The six-story building was built in 1950 at a cost of $1.75 million to be the headquarters for the Interstate Life Insurance Company. Designed in the Art Moderne style, the exterior has ruby granite on the bottom, gray-white limestone on the top, and a bronze frieze near the McCallie Avenue doorway. The frieze, created by a Tennessee sculptor, is "intended to represent the sturdy mountain character of Southeast Tennesseans." The building's interior once contained a penthouse lounge, an auditorium, and basement bowling alley as recreational areas for employees.
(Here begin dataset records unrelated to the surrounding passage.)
/-- **Composition.** The three stubs imply the crux `AdditiveGluing` BY NAME. Real proof: for `t ≥ 1` the claim is
`P(o ↔ A) − t ≤ 0 ≤ P(o ↔ b)`; for `0 ≤ t < 1` take the ball `A' = A_{1−t} ⊇ A ∪ {b}` (the relay hypothesis and
`ρ(b) = 1 ≥ 1 − t`); then `P(o ↔ A) − t ≤ (1−t) P(o ↔ A) ≤ (1−t) μ(N' ≠ ∅)` (first entrance)
`= Σ_{W,N ≠ ∅} μ{pocket' = W, N} (1−t) ≤ Σ_{W,N} μ{pocket' = W, N} · min_N ρ` (`min_N ρ ≥ 1 − t` on `N ⊆ A'`)
`≤ P(o ↔ b)` (`firstContactBound`). -/
theorem AdditiveGluing_of :
    Summit.CriticalPhenomena.PercolationContinuityZ3.Theses.PercNearOneGluing.AdditiveGluing := by
  intro n w A o b t ht hA
  set μ := prodBernoulli w with hμ
  -- trivial when t ≥ 1
  rcases le_or_gt 1 t with ht1 | ht1
  · have h1 : μ.real (⋃ a ∈ A, openConn o a) ≤ 1 := measureReal_le_one
    have h2 : 0 ≤ μ.real (openConn o b) := measureReal_nonneg
    linarith
  -- the ball `A' = A_{1-t}` contains `A` and `b`
  set A' : Finset (Fin n) := levelSet w b (1 - t) with hA'
  have hsub : A ⊆ A' := by
    intro a ha
    rw [hA', levelSet, Finset.mem_filter]
    exact ⟨Finset.mem_univ _, hA a ha⟩
  -- (1) monotonicity in the relay set and the first-entrance inclusion
  have hmonoA : μ.real (⋃ a ∈ A, openConn o a) ≤ μ.real (⋃ a ∈ A', openConn o a) := by
    refine measureReal_mono ?_ (measure_ne_top _ _)
    exact Set.biUnion_subset_biUnion_left fun a ha => hsub ha
  have hcont := measureReal_openConn_le_contacts w A' o
  set q := μ.real {ω | (contacts A' o ω).Nonempty} with hq
  -- (2) termwise: (1 - t)·1{N ≠ ∅} ≤ min_N ρ on pocket events of positive mass
  have hterm : ∀ W N : Finset (Fin n),
      μ.real (pocketEvent A' o W N) * (if N.Nonempty then (1 - t) else 0) ≤
        μ.real (pocketEvent A' o W N) * minRel w b N := by
    intro W N
    by_cases hN : N.Nonempty
    · rw [if_pos hN]
      by_cases hNA : N ⊆ A'
      · refine mul_le_mul_of_nonneg_left ?_ measureReal_nonneg
        rw [minRel, dif_pos hN]
        refine Finset.le_inf' hN _ fun a ha => ?_
        have := hNA ha
        rw [hA', levelSet, Finset.mem_filter] at this
        exact this.2
      · have hempty : pocketEvent A' o W N = ∅ := by
          ext ω
          simp only [pocketEvent, Set.mem_setOf_eq, Set.mem_empty_iff_false, iff_false, not_and]
          rintro - rfl
          exact hNA (contacts_subset A' o ω)
        simp [hempty]
    · rw [if_neg hN, minRel, dif_neg hN]
  have hsum : (1 - t) * q ≤ ∑ W : Finset (Fin n), ∑ N : Finset (Fin n),
      μ.real (pocketEvent A' o W N) * minRel w b N := by
    rw [hq, ← sum_pocketEvent_nonempty w A' o (1 - t)]
    exact Finset.sum_le_sum fun W _ => Finset.sum_le_sum fun N _ => hterm W N
  have hfc := firstContactBound n w o b (1 - t) (by linarith)
  -- (3) assemble
  have hPA1 : μ.real (⋃ a ∈ A, openConn o a) ≤ 1 := measureReal_le_one
  have hq1 : μ.real (⋃ a ∈ A, openConn o a) ≤ q := hmonoA.trans hcont
  have h1t : 0 ≤ 1 - t := by linarith
  calc μ.real (⋃ a ∈ A, openConn o a) - t
      ≤ (1 - t) * μ.real (⋃ a ∈ A, openConn o a) := by nlinarith
    _ ≤ (1 - t) * q := mul_le_mul_of_nonneg_left hq1 h1t
    _ ≤ _ := hsum
    _ ≤ μ.real (openConn o b) := hfc

end Summit.CriticalPhenomena.PercolationContinuityZ3.Cruxes.AdditiveGluing.ReplicaSpliceAtEntrance

end
import Summits.HubbardSuperconductivity.HubbardSuperconductivity.Theorems.ThermalWedgeTwSeededEnsembleEquivalenceRTwoPhaseCore
import Summits.HubbardSuperconductivity.HubbardSuperconductivity.Theorems.ThermalWedgeTwSeededEnsembleEquivalenceRColdSlicePackaging
import Summits.HubbardSuperconductivity.HubbardSuperconductivity.Theorems.ThermalWedgeTwSeededEnsembleEquivalenceRColdEdgeSweep
import Summits.HubbardSuperconductivity.HubbardSuperconductivity.Theorems.ThermalWedgeTwSeededEnsembleEquivalenceRNoSplitOfConcavity

/-!
# Reduction theorems: `TwSeededEnsembleEquivalenceR` from s-CONCAVITY of the cold sourced pressure
# (crux stmt-HubbardSuperconductivity-15581, line `Sketch` v8.4/v8.5; pool seat 0)

With the finite-dimensional two-phase core S7d `stub_twoPhaseCore` LANDED (lead c10,
`…RTwoPhaseCore.lean`), every finite-dimensional stub of line `Sketch` is a theorem, and the crux
`TwSeededEnsembleEquivalenceR` (R) is reduced to ONE statement about the infinite-volume cold sourced pressure
`q(μ, h) = lim_L log Z_L(e^{a/U}; dWaveSourceTorus L U μ h) / (e^{a/U} L²)`. The lead's reduction
(`stub_twR_of_condensation_of_deepUniq`, skeleton v8.5) is `TwSourcedCondensation → DEEP-UNIQ′ → R` (unique optimal source
modulus among deep maximisers). This file lands the two WEAKER physics interfaces opened by the minimax glue
(`nsc_noSplit_of_concavity`, `nsc_noSplit_of_floor_of_deepConcavity`, p136124), as kernel-checked reductions:

* `twR_of_concavity` : CONC ⟹ R — plain (non-strict) concavity of `s ↦ q(μ, √s)` on the whole squared source box
  `[0, (13g+1)²]`, for interior `μ` of each window; NO use of `TwSourcedCondensation` (stmt-1697): with concavity down to
  `s = 0` no optimiser floor is needed. So R no longer depends on the route item 1697 if the physics input is taken in
  this form.
* `twR_of_fvConcavity` : FV-CONC ⟹ R — the same with concavity of the FINITE-VOLUME cold sourced pressure
  `s ↦ log Z_L(e^{a/U}; dWaveSourceTorus L U μ √s)/(e^{a/U}L²)` eventually in `L` (the shape a convergent expansion
  delivers: the chord d-wave pair susceptibility `⟨Q_d⟩_{h}/h` of the sourced torus is non-increasing in `h > 0`).
* `twR_of_condensation_of_deepConcavity` : `TwSourcedCondensation` → DEEP-CONC → R — concavity only on the regulated
  deep range `[e^{−a/(2U)}, (13g+1)²]` for all small exponents `a ∈ (0, a₁]` (the quantifier shape of DEEP-UNIQ′, but
  non-strict and without a modulus), the optimiser floor coming from `stub_optimiserFloor hC`.
* `twR_of_condensation_of_fvDeepConcavity` : the same from eventual finite-volume deep concavity.

Each is the composition `twR_iff_coldSlice.mpr (stub_coldSlicePackaging stub_coldEdgeSweep NOSPLIT stub_twoPhaseCore)`
of LANDED theorems (cold slice …RColdSlice; S7e p141162; S7a p141703; S7d …RTwoPhaseCore; FLOOR p125780; minimax
glue p136012/p136124), with NOSPLIT supplied by concavity instead of FLOOR + DEEP-UNIQ′. Calibration: at `U = 0` CONC
holds for every `β` (`cuq_modeG_strictConcaveOn`, `cal_freeColdUniq`); exact diagonalisation of 8- and 10-site tori
(evidence compute-j021877/j021878/j022168/j022169/j023133 on the item) shows FV-CONC at `U ≤ 2` and level-crossing
failures at `U ≥ 4`, i.e. CONC is a genuinely weak-coupling input, as the `U ≤ U₀` of the statement requires.
-/

set_option linter.dupNamespace false

namespace Summit.HubbardSuperconductivity.HubbardSuperconductivity.Theorems

open Matrix Finset Literature.MathematicalPhysics.QuantumLattice
open Summit.HubbardSuperconductivity.HubbardSuperconductivity.Theses.ThermalWedge
open Summit.HubbardSuperconductivity.HubbardSuperconductivity.Theorems.TwSeededEnsembleEquivalenceR.ColdFloor
open Summit.HubbardSuperconductivity.HubbardSuperconductivity.Theorems.TwSeededEnsembleEquivalenceR.ColdFloorLine
open scoped ComplexOrder

noncomputable section

/-- **CONC ⟹ R (no use of `TwSourcedCondensation`).** If on every window `[μ₁, μ₂] ⊂ (−4, 0)` there are
`a, K', U₀ > 0` such that for `U ∈ (0, U₀]`, `g ∈ [K'U, 1/10]`, every pointwise limit `q` of the cold sourced torus
pressure at `β = e^{a/U}` has `s ↦ q(μ, √s)` concave on `[0, (13g+1)²]` for interior `μ`, then
`TwSeededEnsembleEquivalenceR`. (Cold slice ∘ S7e packaging of {S7a edge sweep, NoSplit from CONC by the Ky Fan minimax
glue `nsc_noSplit_of_concavity`, S7d two-phase core}.) [folklore composition] -/
theorem twR_of_concavity :
    (∀ (μ₁ μ₂ : ℝ), -4 < μ₁ → μ₁ < μ₂ → μ₂ < 0 → ∃ a K' U₀ : ℝ, 0 < a ∧ 0 < K' ∧ 0 < U₀ ∧
      ∀ U ∈ Set.Ioc (0 : ℝ) U₀, ∀ g ∈ Set.Icc (K' * U) (1 / 10), ∀ q : ℝ → ℝ → ℝ,
        (∀ μ ∈ Set.Icc μ₁ μ₂, ∀ h ∈ Set.Icc (-(13 * g + 1)) (13 * g + 1), ∀ κ : ℝ, 0 < κ →
            ∃ L₀ : ℕ, ∀ (L : ℕ) [NeZero L], L₀ ≤ L →
              |Real.log (Matrix.partitionFn (Real.exp (a / U)) (dWaveSourceTorus L U μ h)).re /
                  (Real.exp (a / U) * (L : ℝ) ^ 2) - q μ h| ≤ κ) →
        ∀ μ ∈ Set.Ioo μ₁ μ₂,
          ConcaveOn ℝ (Set.Icc 0 ((13 * g + 1) ^ 2)) (fun s : ℝ => q μ (Real.sqrt s))) →
    TwSeededEnsembleEquivalenceR :=
  fun hCONC =>
    twR_iff_coldSlice.mpr
      (stub_coldSlicePackaging stub_coldEdgeSweep (nsc_noSplit_of_concavity hCONC) stub_twoPhaseCore)

/-- **FV-CONC ⟹ R (no use of `TwSourcedCondensation`).** As `twR_of_concavity`, with concavity assumed for the
finite-volume cold sourced pressure `s ↦ log Z_L(e^{a/U}; dWaveSourceTorus L U μ √s) / (e^{a/U} L²)` on
`[0, (13g+1)²]`, eventually in `L`, for interior `μ` (`nsc_concavity_of_finiteVolume`). [folklore composition] -/
theorem twR_of_fvConcavity :
    (∀ (μ₁ μ₂ : ℝ), -4 < μ₁ → μ₁ < μ₂ → μ₂ < 0 → ∃ a K' U₀ : ℝ, 0 < a ∧ 0 < K' ∧ 0 < U₀ ∧
      ∀ U ∈ Set.Ioc (0 : ℝ) U₀, ∀ g ∈ Set.Icc (K' * U) (1 / 10), ∀ μ ∈ Set.Ioo μ₁ μ₂,
        ∃ L₀ : ℕ, ∀ (L : ℕ) [NeZero L], L₀ ≤ L →
          ConcaveOn ℝ (Set.Icc 0 ((13 * g + 1) ^ 2)) (fun s : ℝ =>
            Real.log (Matrix.partitionFn (Real.exp (a / U)) (dWaveSourceTorus L U μ (Real.sqrt s))).re /
              (Real.exp (a / U) * (L : ℝ) ^ 2))) →
    TwSeededEnsembleEquivalenceR :=
  fun hFV => twR_of_concavity (nsc_concavity_of_finiteVolume hFV)

/-- **`TwSourcedCondensation` + DEEP-CONC ⟹ R.** Concavity of `s ↦ q(μ, √s)` only on the regulated deep range
`[e^{−a/(2U)}, (13g+1)²]`, for all small exponents `a ∈ (0, a₁]`; the optimiser floor `stub_optimiserFloor hC` (every
maximiser of the cold payoff `h ↦ q(μ,h) − h²/g` is a deep source) and `nsc_noSplit_of_floor_of_deepConcavity` give
NoSplit, then S7e/S7a/S7d as in `twR_of_concavity`. This weakens the lead's reduction
`TwSourcedCondensation → DEEP-UNIQ′ → R` (no uniqueness, strictness or modulus of concavity). [folklore composition] -/
theorem twR_of_condensation_of_deepConcavity :
    TwSourcedCondensation →
    (∀ (μ₁ μ₂ : ℝ), -4 < μ₁ → μ₁ < μ₂ → μ₂ < 0 → ∃ a₁ : ℝ, 0 < a₁ ∧ ∀ a ∈ Set.Ioc (0 : ℝ) a₁,
      ∃ K' U₀ : ℝ, 0 < K' ∧ 0 < U₀ ∧ ∀ U ∈ Set.Ioc (0 : ℝ) U₀, ∀ g ∈ Set.Icc (K' * U) (1 / 10),
        ∀ q : ℝ → ℝ → ℝ,
          (∀ μ ∈ Set.Icc μ₁ μ₂, ∀ h ∈ Set.Icc (-(13 * g + 1)) (13 * g + 1), ∀ κ : ℝ, 0 < κ →
            ∃ L₀ : ℕ, ∀ (L : ℕ) [NeZero L], L₀ ≤ L →
              |Real.log (Matrix.partitionFn (Real.exp (a / U)) (dWaveSourceTorus L U μ h)).re /
                  (Real.exp (a / U) * (L : ℝ) ^ 2) - q μ h| ≤ κ) →
          ∀ μ ∈ Set.Ioo μ₁ μ₂,
            ConcaveOn ℝ (Set.Icc (Real.exp (-(a / (2 * U)))) ((13 * g + 1) ^ 2))
              (fun s : ℝ => q μ (Real.sqrt s))) →
    TwSeededEnsembleEquivalenceR :=
  fun hC hDC =>
    twR_iff_coldSlice.mpr
      (stub_coldSlicePackaging stub_coldEdgeSweep
        (nsc_noSplit_of_floor_of_deepConcavity (stub_optimiserFloor hC) hDC) stub_twoPhaseCore)

/-- **`TwSourcedCondensation` + FV-DEEP-CONC ⟹ R.** As `twR_of_condensation_of_deepConcavity`, with deep concavity
assumed for the finite-volume cold sourced pressure eventually in `L` (`nsc_deepConcavity_of_finiteVolume`).
[folklore composition] -/
theorem twR_of_condensation_of_fvDeepConcavity :
    TwSourcedCondensation →
    (∀ (μ₁ μ₂ : ℝ), -4 < μ₁ → μ₁ < μ₂ → μ₂ < 0 → ∃ a₁ : ℝ, 0 < a₁ ∧ ∀ a ∈ Set.Ioc (0 : ℝ) a₁,
      ∃ K' U₀ : ℝ, 0 < K' ∧ 0 < U₀ ∧ ∀ U ∈ Set.Ioc (0 : ℝ) U₀, ∀ g ∈ Set.Icc (K' * U) (1 / 10),
        ∀ μ ∈ Set.Ioo μ₁ μ₂, ∃ L₀ : ℕ, ∀ (L : ℕ) [NeZero L], L₀ ≤ L →
          ConcaveOn ℝ (Set.Icc (Real.exp (-(a / (2 * U)))) ((13 * g + 1) ^ 2)) (fun s : ℝ =>
            Real.log (Matrix.partitionFn (Real.exp (a / U)) (dWaveSourceTorus L U μ (Real.sqrt s))).re /
              (Real.exp (a / U) * (L : ℝ) ^ 2))) →
    TwSeededEnsembleEquivalenceR :=
  fun hC hFVD => twR_of_condensation_of_deepConcavity hC (nsc_deepConcavity_of_finiteVolume hFVD)

end

end Summit.HubbardSuperconductivity.HubbardSuperconductivity.Theorems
The National Trust for Historic Preservation describes the building as an emblem of 1950s innovation, representing "a Mad Men-era workplace." In 1973, plans for the addition of a 65,000-square-foot wing were announced; this increased the building space by 72 percent.

By 1980, the insurance company offered to sell the building to the State of Tennessee for $8 million. In 1981, the state acquired the building (as well as 6.17 acres and a 5,100-square-foot warehouse) for 5.85 million. The building was then used for state government offices until December 2013, when the state "decommissioned" the building (along with the nearby James R. Mapp Building and three other buildings) and transferred the building to the University of Tennessee at Chattanooga (UTC). Nearly 400 state employees vacated the building that year.

UTC plans to demolish the building and construct a new, $59 million dormitory on the site. Preservationists oppose the project and have urged the university to renovate the original building instead. To renovate the existing building would cost an estimated $8.49 million, mostly to replace outdated heating, ventilation and air conditioning systems. In 2014, the National Trust for Historic Preservation added the building to its annual "America's Most Endangered Places" list.

In October 2015, UTC received approval to move ahead with repairs to the Mapp Building and Chattanooga State Office Building.